Problem to solve → From the entries, filter out every line that lacks "smooth" and copy the rest.

Material to process →
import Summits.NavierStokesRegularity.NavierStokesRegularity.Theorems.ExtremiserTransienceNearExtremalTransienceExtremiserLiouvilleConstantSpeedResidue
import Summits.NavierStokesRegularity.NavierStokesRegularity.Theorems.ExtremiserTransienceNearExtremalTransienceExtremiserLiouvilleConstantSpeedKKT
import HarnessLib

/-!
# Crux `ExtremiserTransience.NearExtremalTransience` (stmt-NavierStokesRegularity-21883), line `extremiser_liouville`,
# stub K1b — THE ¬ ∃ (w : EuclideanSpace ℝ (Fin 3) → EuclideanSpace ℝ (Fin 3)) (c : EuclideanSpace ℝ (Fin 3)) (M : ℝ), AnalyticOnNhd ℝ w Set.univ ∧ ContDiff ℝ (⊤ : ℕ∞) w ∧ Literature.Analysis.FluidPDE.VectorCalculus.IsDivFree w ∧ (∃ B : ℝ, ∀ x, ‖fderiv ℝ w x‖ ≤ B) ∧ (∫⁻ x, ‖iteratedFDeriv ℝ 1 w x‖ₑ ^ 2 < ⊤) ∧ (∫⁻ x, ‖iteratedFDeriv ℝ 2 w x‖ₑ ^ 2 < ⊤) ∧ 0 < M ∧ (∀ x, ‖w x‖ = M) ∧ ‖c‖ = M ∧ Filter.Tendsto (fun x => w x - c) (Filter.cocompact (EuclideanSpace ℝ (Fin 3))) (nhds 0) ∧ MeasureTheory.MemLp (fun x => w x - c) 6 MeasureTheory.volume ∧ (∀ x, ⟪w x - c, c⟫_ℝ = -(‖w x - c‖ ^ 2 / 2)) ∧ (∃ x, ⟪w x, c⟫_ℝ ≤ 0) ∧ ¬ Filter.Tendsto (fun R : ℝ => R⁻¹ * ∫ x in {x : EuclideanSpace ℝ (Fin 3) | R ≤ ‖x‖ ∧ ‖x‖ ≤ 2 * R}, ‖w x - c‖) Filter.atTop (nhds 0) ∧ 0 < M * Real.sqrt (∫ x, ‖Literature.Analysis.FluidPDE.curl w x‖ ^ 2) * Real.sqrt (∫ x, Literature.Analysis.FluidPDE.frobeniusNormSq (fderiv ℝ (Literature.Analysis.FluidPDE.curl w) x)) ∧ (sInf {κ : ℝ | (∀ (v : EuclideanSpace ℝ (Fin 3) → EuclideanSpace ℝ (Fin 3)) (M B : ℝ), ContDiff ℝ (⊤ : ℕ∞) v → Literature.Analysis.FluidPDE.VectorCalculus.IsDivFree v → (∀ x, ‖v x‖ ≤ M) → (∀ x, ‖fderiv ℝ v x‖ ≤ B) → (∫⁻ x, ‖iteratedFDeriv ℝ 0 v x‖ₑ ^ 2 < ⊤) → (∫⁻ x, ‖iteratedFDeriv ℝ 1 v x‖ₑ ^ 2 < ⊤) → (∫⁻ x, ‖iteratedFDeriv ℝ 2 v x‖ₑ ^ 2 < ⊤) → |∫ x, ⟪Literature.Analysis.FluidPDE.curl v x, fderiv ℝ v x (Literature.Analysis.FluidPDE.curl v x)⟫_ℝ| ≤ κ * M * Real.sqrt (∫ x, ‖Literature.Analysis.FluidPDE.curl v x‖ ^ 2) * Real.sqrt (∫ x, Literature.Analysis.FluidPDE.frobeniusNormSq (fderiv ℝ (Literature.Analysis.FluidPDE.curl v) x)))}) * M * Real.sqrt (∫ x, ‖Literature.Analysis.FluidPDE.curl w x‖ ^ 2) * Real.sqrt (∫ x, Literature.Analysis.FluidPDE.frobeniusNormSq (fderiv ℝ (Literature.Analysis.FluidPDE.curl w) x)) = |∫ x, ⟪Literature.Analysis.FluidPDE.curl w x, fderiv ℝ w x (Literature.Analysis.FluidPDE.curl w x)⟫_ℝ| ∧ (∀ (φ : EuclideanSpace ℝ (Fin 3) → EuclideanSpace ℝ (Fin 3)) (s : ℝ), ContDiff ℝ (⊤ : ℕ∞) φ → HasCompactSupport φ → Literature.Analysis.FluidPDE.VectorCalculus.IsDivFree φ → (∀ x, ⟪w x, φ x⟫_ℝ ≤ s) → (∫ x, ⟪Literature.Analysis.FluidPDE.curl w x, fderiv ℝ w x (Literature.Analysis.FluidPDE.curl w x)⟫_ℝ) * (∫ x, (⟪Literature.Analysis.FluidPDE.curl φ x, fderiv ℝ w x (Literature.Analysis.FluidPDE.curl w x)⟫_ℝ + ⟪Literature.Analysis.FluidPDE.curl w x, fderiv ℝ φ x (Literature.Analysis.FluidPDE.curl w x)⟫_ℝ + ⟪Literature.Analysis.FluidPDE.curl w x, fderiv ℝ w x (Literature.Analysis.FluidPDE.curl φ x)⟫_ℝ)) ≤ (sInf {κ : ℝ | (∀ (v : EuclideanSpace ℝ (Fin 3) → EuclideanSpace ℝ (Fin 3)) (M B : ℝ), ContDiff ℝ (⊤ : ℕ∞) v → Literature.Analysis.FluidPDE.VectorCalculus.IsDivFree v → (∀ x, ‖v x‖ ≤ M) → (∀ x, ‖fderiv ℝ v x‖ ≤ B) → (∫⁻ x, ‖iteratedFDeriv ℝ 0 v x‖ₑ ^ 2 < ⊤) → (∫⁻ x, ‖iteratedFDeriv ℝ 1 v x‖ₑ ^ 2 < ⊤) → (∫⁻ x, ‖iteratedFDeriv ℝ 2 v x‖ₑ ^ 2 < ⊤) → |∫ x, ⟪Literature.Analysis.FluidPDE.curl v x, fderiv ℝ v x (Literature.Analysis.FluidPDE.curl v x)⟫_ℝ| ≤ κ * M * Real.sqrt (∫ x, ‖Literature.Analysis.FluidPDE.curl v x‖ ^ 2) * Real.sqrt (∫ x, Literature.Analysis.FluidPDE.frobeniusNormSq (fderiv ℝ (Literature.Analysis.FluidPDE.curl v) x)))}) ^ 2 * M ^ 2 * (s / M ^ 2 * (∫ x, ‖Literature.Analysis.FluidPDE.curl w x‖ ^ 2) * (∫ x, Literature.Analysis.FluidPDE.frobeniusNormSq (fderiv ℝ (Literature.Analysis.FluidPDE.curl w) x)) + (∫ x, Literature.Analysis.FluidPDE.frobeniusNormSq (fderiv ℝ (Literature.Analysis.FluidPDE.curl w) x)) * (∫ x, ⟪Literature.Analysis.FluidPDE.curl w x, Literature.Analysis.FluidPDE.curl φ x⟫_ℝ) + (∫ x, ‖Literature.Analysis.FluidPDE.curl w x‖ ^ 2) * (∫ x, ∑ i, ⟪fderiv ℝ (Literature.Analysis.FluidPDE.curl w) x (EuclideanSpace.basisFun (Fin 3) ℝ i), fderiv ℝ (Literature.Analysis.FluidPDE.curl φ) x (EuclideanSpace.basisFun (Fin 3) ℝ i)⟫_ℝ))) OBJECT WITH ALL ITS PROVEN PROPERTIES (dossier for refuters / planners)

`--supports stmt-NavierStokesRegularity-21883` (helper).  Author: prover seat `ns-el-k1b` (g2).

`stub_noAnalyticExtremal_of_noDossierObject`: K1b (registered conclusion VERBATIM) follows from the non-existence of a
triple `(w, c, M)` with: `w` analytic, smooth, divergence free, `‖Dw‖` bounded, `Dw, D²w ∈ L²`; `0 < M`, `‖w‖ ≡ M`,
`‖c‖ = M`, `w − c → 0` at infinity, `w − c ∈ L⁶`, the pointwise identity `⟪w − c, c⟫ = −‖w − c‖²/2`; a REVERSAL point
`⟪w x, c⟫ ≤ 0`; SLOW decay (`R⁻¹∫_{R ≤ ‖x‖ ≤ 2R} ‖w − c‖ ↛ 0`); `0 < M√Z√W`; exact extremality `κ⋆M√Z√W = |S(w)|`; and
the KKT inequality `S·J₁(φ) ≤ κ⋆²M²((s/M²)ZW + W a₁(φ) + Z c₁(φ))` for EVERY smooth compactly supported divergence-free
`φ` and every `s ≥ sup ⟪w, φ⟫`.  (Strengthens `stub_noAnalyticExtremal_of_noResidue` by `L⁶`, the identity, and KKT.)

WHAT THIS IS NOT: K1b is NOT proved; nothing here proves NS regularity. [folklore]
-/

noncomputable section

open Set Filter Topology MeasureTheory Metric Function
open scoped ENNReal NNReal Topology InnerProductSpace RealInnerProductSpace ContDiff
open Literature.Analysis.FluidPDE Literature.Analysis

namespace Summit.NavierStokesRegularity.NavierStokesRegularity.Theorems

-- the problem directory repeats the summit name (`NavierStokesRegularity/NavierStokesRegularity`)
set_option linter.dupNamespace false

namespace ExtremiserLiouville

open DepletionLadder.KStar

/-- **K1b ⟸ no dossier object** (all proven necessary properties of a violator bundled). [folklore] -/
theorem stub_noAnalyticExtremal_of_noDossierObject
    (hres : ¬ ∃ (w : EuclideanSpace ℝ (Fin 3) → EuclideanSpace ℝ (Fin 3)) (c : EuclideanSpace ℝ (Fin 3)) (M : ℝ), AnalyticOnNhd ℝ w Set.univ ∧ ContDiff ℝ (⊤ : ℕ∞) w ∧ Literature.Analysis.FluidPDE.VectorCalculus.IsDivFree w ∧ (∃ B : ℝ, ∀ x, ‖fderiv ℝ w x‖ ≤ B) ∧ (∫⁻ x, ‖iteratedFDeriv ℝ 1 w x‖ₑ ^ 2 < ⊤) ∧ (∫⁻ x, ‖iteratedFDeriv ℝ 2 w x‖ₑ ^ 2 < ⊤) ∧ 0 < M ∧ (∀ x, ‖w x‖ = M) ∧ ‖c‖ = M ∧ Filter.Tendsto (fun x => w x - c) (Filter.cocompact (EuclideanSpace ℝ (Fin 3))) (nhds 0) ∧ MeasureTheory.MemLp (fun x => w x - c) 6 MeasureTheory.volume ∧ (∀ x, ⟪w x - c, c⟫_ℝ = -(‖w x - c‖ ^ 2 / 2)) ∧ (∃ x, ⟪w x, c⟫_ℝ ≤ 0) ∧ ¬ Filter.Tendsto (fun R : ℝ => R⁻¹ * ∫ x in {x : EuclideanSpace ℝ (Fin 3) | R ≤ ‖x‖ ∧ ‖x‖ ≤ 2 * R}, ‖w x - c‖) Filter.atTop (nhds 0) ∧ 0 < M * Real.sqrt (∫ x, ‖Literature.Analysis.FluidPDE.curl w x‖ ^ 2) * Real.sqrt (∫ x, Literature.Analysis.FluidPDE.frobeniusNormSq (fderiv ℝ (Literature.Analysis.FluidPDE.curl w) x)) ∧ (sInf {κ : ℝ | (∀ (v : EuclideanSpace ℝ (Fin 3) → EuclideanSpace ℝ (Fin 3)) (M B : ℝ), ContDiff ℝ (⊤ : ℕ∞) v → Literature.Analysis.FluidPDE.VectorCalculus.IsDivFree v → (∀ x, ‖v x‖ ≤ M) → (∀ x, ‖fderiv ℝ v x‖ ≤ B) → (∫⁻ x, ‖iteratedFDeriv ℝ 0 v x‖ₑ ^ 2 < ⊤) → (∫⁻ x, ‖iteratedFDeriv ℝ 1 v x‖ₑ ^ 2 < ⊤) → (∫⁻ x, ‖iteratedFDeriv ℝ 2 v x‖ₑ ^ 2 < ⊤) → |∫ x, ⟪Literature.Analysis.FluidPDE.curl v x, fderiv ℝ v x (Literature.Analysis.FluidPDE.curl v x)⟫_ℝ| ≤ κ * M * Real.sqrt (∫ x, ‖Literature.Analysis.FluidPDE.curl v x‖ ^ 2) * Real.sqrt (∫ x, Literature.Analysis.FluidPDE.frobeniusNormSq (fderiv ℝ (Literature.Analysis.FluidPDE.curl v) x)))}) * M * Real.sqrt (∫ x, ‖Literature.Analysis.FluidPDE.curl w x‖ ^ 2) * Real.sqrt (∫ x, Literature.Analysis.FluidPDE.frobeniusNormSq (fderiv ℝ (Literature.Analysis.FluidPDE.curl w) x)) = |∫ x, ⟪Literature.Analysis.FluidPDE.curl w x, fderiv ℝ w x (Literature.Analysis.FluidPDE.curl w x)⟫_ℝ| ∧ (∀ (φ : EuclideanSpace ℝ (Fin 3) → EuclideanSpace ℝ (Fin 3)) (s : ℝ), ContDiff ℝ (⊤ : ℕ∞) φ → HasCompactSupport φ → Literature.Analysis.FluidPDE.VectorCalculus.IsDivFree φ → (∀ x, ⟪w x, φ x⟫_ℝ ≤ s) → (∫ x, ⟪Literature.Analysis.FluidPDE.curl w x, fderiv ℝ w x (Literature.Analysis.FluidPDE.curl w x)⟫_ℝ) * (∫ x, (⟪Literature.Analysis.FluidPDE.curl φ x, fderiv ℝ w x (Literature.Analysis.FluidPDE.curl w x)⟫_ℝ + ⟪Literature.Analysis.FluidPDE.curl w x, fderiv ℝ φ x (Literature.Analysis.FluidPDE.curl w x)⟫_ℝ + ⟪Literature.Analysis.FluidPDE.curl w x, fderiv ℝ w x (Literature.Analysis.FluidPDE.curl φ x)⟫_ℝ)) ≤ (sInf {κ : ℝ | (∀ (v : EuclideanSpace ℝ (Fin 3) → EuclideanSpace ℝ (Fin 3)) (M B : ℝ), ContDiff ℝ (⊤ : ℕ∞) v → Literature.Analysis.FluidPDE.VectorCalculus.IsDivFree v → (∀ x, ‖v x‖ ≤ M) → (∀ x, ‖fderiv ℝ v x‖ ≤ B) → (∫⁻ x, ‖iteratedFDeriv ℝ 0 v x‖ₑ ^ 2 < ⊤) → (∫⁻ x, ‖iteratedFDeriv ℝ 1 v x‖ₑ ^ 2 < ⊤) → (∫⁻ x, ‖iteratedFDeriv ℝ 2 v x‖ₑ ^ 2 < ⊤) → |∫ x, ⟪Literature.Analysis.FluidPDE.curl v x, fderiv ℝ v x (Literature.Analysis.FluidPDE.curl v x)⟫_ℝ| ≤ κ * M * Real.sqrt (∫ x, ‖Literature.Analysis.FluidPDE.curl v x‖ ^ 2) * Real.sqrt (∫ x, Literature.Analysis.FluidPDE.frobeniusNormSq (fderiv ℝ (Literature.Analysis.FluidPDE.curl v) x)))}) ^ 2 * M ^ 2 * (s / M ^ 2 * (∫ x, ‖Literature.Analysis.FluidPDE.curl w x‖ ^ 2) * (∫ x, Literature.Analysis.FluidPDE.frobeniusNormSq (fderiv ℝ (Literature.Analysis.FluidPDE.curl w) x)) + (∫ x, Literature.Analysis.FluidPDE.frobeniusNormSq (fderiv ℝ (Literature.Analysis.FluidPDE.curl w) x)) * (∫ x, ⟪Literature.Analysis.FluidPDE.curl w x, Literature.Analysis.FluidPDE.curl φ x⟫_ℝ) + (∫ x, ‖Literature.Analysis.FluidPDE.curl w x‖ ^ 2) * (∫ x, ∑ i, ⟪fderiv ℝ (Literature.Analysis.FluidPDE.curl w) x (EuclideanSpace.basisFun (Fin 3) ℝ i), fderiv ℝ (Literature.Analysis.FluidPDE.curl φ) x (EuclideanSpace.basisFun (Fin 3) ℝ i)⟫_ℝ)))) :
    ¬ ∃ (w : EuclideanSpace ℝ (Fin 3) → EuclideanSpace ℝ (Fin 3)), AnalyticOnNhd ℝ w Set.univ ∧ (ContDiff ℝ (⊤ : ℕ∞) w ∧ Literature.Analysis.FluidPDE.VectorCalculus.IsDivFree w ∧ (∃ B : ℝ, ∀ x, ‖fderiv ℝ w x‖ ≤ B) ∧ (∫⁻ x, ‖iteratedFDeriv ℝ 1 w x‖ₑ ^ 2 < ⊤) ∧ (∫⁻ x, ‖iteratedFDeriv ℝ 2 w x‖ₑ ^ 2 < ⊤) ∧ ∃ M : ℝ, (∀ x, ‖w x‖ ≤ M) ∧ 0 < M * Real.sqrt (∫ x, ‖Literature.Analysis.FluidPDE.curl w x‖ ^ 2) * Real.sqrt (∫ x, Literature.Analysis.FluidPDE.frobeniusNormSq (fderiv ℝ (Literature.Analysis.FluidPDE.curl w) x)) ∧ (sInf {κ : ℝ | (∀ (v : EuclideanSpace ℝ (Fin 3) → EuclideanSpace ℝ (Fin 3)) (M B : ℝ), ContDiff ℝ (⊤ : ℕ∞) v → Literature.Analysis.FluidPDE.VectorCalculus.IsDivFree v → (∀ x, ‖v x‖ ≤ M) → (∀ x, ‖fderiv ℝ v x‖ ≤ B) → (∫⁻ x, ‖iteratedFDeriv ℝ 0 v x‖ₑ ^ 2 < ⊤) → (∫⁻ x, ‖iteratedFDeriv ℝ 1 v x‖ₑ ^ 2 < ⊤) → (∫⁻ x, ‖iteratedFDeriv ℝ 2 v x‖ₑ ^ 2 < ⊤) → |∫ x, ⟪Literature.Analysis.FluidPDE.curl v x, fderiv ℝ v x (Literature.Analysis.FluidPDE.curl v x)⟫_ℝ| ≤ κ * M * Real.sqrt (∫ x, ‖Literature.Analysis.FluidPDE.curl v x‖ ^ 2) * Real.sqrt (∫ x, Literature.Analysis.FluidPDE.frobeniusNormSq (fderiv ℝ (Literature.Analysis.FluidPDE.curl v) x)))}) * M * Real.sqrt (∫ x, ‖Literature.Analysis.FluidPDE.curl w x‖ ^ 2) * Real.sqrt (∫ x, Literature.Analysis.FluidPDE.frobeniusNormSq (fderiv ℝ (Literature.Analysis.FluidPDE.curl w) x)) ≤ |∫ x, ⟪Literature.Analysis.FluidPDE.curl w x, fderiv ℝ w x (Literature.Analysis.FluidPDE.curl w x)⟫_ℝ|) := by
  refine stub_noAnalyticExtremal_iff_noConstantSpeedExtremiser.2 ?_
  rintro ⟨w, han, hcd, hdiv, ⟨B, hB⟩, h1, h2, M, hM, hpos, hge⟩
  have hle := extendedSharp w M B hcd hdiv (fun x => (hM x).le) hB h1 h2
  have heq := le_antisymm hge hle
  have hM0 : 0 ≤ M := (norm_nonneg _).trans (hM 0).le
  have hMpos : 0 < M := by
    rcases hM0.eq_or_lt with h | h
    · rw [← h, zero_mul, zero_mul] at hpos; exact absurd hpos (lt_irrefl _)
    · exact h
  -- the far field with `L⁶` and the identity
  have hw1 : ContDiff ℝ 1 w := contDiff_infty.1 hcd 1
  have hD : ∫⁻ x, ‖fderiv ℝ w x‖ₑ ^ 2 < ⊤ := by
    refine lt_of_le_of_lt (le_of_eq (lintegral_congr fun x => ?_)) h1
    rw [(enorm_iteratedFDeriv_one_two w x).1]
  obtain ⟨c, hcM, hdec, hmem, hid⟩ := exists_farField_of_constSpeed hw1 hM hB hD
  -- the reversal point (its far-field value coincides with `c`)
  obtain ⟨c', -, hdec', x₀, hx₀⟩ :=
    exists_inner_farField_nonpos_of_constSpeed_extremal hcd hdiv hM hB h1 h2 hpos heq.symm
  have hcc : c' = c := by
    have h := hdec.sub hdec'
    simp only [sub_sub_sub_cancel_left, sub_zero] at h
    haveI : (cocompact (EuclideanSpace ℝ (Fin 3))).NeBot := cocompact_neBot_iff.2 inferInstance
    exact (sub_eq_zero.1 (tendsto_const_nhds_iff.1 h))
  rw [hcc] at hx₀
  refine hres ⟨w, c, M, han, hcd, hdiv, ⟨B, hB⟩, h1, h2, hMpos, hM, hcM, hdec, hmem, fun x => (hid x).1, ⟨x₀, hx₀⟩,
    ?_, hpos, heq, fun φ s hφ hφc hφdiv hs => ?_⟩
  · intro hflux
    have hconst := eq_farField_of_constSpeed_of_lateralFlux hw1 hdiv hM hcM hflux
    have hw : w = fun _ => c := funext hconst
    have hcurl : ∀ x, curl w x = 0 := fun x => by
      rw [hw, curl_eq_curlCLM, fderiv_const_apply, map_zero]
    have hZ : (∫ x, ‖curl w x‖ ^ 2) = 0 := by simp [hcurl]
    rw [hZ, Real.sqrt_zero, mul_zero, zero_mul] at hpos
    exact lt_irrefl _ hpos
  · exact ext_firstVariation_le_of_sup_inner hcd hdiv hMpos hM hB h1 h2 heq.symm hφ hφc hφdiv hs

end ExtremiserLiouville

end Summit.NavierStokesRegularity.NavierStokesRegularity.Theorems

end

Written solution →
triple `(w, c, M)` with: `w` analytic, smooth, divergence free, `‖Dw‖` bounded, `Dw, D²w ∈ L²`; `0 < M`, `‖w‖ ≡ M`,
the KKT inequality `S·J₁(φ) ≤ κ⋆²M²((s/M²)ZW + W a₁(φ) + Z c₁(φ))` for EVERY smooth compactly supported divergence-free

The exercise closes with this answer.